傷がつきにくい化学強化ガラス
スマートフォンの画面は多くが化学強化ガラスでできています。落とすと割れることがありますが、その割れ方が特徴的です。クモの巣の形のようにひびが入ることが多いのですが、なぜそんな割れ方をするのでしょうか。専門家に教えてもらいました。(浴野朝香)
表面・内部にかかる二つの力で強く
スマートフォンやタブレット端末の画面は指先や専用のペンなどで何度もふれるため、表面に傷がつきにくいように、化学強化ガラスで作られています。

どうやって傷つきにくくしているのでしょうか。ものがこわれる過程を研究している海洋研究開発機構(JAMSTEC)の廣部紗也子さんによると、このガラスの表面付近には全体的に縮まろうとする力がはたらいています。そのため、表面に小さな傷が入ったとしても傷が閉じ、ひびが広がりにくいのです。

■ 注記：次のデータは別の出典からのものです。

import Mathlib
import Summits.NavierStokesRegularity.NavierStokesRegularity.Theorems.OrthantWakeDyadicBreakBelowOneOfShellBarrier
import Summits.NavierStokesRegularity.NavierStokesRegularity.Theorems.SubOnsagerCeilingGapChain10
import Summits.NavierStokesRegularity.NavierStokesRegularity.Theorems.SubOnsagerCeilingDyadicTailCeilingScaling
import HarnessLib

/-!
# `OrthantWake.DyadicBreakBelowOne` on `[9/25, 1]` and from `SubOnsagerCeiling.DyadicTailCeiling`:
# no Theorem-4.2 blow-up for the dyadic member at every shell ratio `1 + ε₀ ∈ [34/25, 2]`

Item stmt-NavierStokesRegularity-24644 (`OrthantWake.DyadicBreakBelowOne`, aside «open in print»:
`∀ ε₀ ∈ (0,1), ∀ X₀, ¬ NoGlobalCascade ε₀ dyadicTable X₀`).  The tree recorded it down to `ε₀ ≥ 9/16`
(`dyadicBreakBelowOne_of_ge_nine_sixteenths`); meanwhile the LEAD of route SubOnsagerCeiling certified the
ν-uniform chain barrier down to `b = 34/25` (`dyadicGapRange10Wide_shellBarrierAt`: `θ = 101/200`, `D = 100`,
every scaled dyadic table, every `ε₀ ∈ [9/25, 1]` — Ω-coupled four-window kernel certificates and the 13-face
spec-list designs).  This file (`--supports`) is the one-line consumer through the interval-free adapter
`dyadicBreakBelowOne_on_of_shellBarrierAt`, and it also records the BY-NAME implication from the sibling
route's one-mode item `SubOnsagerCeiling.DyadicTailCeiling` (stmt-25511) through the amplitude-scaling bridge
`shellBarrierAt_scaledDyadic_of_dyadicTailCeilingAt` (p834216):

* `not_noGlobalCascade_dyadicTable_of_ge_nine_twentyfifths` — for every `ε₀ ∈ [9/25, 1]` and every one-shell
  datum, `¬ NoGlobalCascade ε₀ dyadicTable X₀`; `dyadicBreakBelowOne_of_ge_nine_twentyfifths` — the item's
  shape on `[9/25, 1)` (supersedes `[9/16, 1)`);
* `not_noGlobalCascade_dyadicTable_of_dyadicTailCeilingAt` — the body of `DyadicTailCeiling` at ONE ratio
  `ε₀ > 0` gives `¬ NoGlobalCascade ε₀ dyadicTable X₀` for every datum;
* `dyadicBreakBelowOne_of_dyadicTailCeiling` — `DyadicTailCeiling → (∀ ε₀ ∈ (0,1], ∀ X₀, ¬ NoGlobalCascade …)`,
  in particular item 24644's statement;
* `dyadicBreakBelowOne_of_smallRatio` — what is left of item 24644: its small-ratio part `ε₀ ∈ (0, 9/25)`.

HONEST FRAMING: theorems about a MODEL lattice ODE (routes OrthantWake / SubOnsagerCeiling, rung TL-M2Break);
corollaries of landed theorems and reductions between open statements; item 24644 (all of `(0,1)`) is NOT
closed (its part `ε₀ < 9/25` is ≥ open in print: BMR's region is certified at ratio 2 only); no crux, rung
target or summit is proved; nothing here is a statement about the Navier–Stokes equations.
[cite: BarbatoMorandinRomito2011, Thm. 1, §2 Lemma 2.1] [cite: Tao2016AveragedNS, §4 Thm. 4.2]
-/

noncomputable section

-- the sub-problem namespace `NavierStokesRegularity.NavierStokesRegularity` is the tree's layout (D-0017)
set_option linter.dupNamespace false

namespace Summit.NavierStokesRegularity.NavierStokesRegularity.Theorems

open Set
open Literature.Analysis.FluidPDE.TaoCascade
open Summit.NavierStokesRegularity.NavierStokesRegularity.Theses.SubOnsagerCeiling
open Summit.NavierStokesRegularity.NavierStokesRegularity.Theorems.SubOnsagerCeiling

/-- **`DyadicBreakBelowOne` on `[9/25, 1]`**: for every shell ratio `1+ε₀ ∈ [34/25, 2]` and every one-shell
datum `X₀`, Theorem 4.2-level blow-up fails for the dyadic member: `¬ NoGlobalCascade ε₀ dyadicTable X₀` — the
certified shell-barrier range `dyadicGapRange10Wide_shellBarrierAt` (`θ = 101/200 > 1/2`, uniformly in `ν`)
through `dyadicBreakBelowOne_on_of_shellBarrierAt`. MODEL lattice statement; `ε₀ < 9/25` remains open.
[this file] -/
theorem not_noGlobalCascade_dyadicTable_of_ge_nine_twentyfifths {ε₀ : ℝ} (h₁ : 9 / 25 ≤ ε₀)
    (h₂ : ε₀ ≤ 1) (X₀ : Fin 4 → ℝ) : ¬ NoGlobalCascade ε₀ dyadicTable X₀ :=
  dyadicBreakBelowOne_on_of_shellBarrierAt (by norm_num) dyadicGapRange10Wide_shellBarrierAt ε₀ h₁ h₂ X₀

/-- The item's shape on the certified range: `∀ ε₀ ∈ [9/25, 1), ∀ X₀, ¬ NoGlobalCascade ε₀ dyadicTable X₀`
(supersedes `dyadicBreakBelowOne_of_ge_nine_sixteenths`). MODEL lattice statement. [this file] -/
theorem dyadicBreakBelowOne_of_ge_nine_twentyfifths :
    ∀ ε₀ : ℝ, 9 / 25 ≤ ε₀ → ε₀ < 1 → ∀ X₀ : Fin 4 → ℝ, ¬ NoGlobalCascade ε₀ dyadicTable X₀ :=
  fun _ h₁ h₂ X₀ => not_noGlobalCascade_dyadicTable_of_ge_nine_twentyfifths h₁ h₂.le X₀

/-- **One ratio of `DyadicTailCeiling` ⇒ no Theorem-4.2 blow-up for the dyadic member at that ratio.**  The body
of the route item `SubOnsagerCeiling.DyadicTailCeiling` (stmt-25511) at `ε₀ > 0` gives, through the amplitude
scaling bridge `shellBarrierAt_scaledDyadic_of_dyadicTailCeilingAt` (spread `R = 2`) and the socket
`not_noGlobalCascade_dyadicTable_of_isScaledDyadic_shellBarrierAt`, `¬ NoGlobalCascade ε₀ dyadicTable X₀` for
every one-shell datum. Conditional on an open statement; MODEL lattice only. [this file] -/
theorem not_noGlobalCascade_dyadicTable_of_dyadicTailCeilingAt {ε₀ : ℝ} (hε : 0 < ε₀)
    (h : ∃ θ : ℝ, 1 / 2 < θ ∧ ∃ C : ℝ, 0 ≤ C ∧ ∀ ν : ℝ, 0 < ν → ∀ (X₀ : Fin 4 → ℝ) (s : ℝ), 0 < s →
      ∀ X : Fin 4 → ℤ → ℝ → ℝ, (∀ (i : Fin 4) (k : ℤ), X i k 0 = if k = 0 then X₀ i else 0) →
      (∀ (i : Fin 4) (k : ℤ), k < 0 → ∀ t : ℝ, X i k t = 0) →
      (∃ M : ℝ, ∀ (t : ℝ) (i : Fin 4) (k : ℤ), (1 + (1 + ε₀) ^ ((10 : ℝ) * k)) * |X i k t| ≤ M) →
      (∀ (i : Fin 4) (k : ℤ), Continuous (X i k)) →
      (∀ (i : Fin 4) (k : ℤ), ∀ t ∈ Set.Icc (0 : ℝ) s, HasDerivWithinAt (X i k)
        (Literature.Analysis.FluidPDE.TaoCascade.quadTerm ε₀ Literature.Analysis.FluidPDE.TaoCascade.dyadicTable X i k t
          - ν * (1 + ε₀) ^ ((2 : ℝ) * k) * X i k t) (Set.Icc (0 : ℝ) s) t) →
      (∀ t ∈ Set.Icc (0 : ℝ) s, ∀ (i : Fin 4) (k : ℤ), 1 ≤ k → 0 ≤ X i k t) →
      ∀ n N : ℕ, n ≤ N → ∀ t ∈ Set.Icc (0 : ℝ) s,
        ∑ k ∈ Finset.Icc n N, ∑ i : Fin 4, (1 / 2 : ℝ) * X i (k : ℤ) t ^ 2 ≤
          C * (∑ i : Fin 4, (1 / 2 : ℝ) * X₀ i ^ 2) * (1 + ε₀) ^ (-(2 * θ * (n : ℝ))))
    (X₀ : Fin 4 → ℝ) : ¬ NoGlobalCascade ε₀ dyadicTable X₀ :=
  not_noGlobalCascade_dyadicTable_of_isScaledDyadic_shellBarrierAt le_rfl hε
    (shellBarrierAt_scaledDyadic_of_dyadicTailCeilingAt hε h 2) X₀

/-- **`DyadicTailCeiling` (stmt-25511, route SubOnsagerCeiling) ⇒ `DyadicBreakBelowOne` (stmt-24644, route
OrthantWake)**, indeed `¬ NoGlobalCascade ε₀ dyadicTable X₀` at every `ε₀ ∈ (0, 1]` (the item's own range is
`ε₀ < 1`). A reduction between open statements; MODEL lattice only. [this file] -/
theorem dyadicBreakBelowOne_of_dyadicTailCeiling (h : DyadicTailCeiling) :
    ∀ ε₀ : ℝ, 0 < ε₀ → ε₀ ≤ 1 → ∀ X₀ : Fin 4 → ℝ, ¬ NoGlobalCascade ε₀ dyadicTable X₀ :=
  fun ε₀ h0 hle X₀ => not_noGlobalCascade_dyadicTable_of_dyadicTailCeilingAt h0 (h ε₀ h0 hle) X₀

/-- **What is left of item stmt-24644, by name: `DyadicBreakBelowOne` follows from its SMALL-RATIO part.**  If
`¬ NoGlobalCascade ε₀ dyadicTable X₀` holds for every `ε₀ ∈ (0, 9/25)` (shell ratios `b ∈ (1, 1.36)`) and every
datum, then it holds at every `ε₀ ∈ (0, 1)`, the range `[9/25, 1)` being
`dyadicBreakBelowOne_of_ge_nine_twentyfifths`. A reduction between statements; MODEL lattice only. [this file] -/
theorem dyadicBreakBelowOne_of_smallRatio
    (h : ∀ ε₀ : ℝ, 0 < ε₀ → ε₀ < 9 / 25 → ∀ X₀ : Fin 4 → ℝ, ¬ NoGlobalCascade ε₀ dyadicTable X₀) :
    ∀ ε₀ : ℝ, 0 < ε₀ → ε₀ < 1 → ∀ X₀ : Fin 4 → ℝ, ¬ NoGlobalCascade ε₀ dyadicTable X₀ := by
  intro ε₀ h0 h1 X₀
  rcases lt_or_ge ε₀ (9 / 25) with hlt | hge
  · exact h ε₀ h0 hlt X₀
  · exact dyadicBreakBelowOne_of_ge_nine_twentyfifths ε₀ hge h1 X₀

end Summit.NavierStokesRegularity.NavierStokesRegularity.Theorems

end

その力を生み出しているのは、ガラスの中のイオンという電気を帯びた粒です。この粒を表面付近だけ大きな粒に置き換えると、まるで満員電車のようにぎゅうぎゅう詰めの状態になり、小さな傷ができても押しつぶされるように傷が目立たなくなります。
ただしそれだけだとガラスが変形してしまいます。そこでガラスの内部には逆に引きのばされる力がかかっています。この二つの力がつり合うことで化学強化ガラスは成り立っています。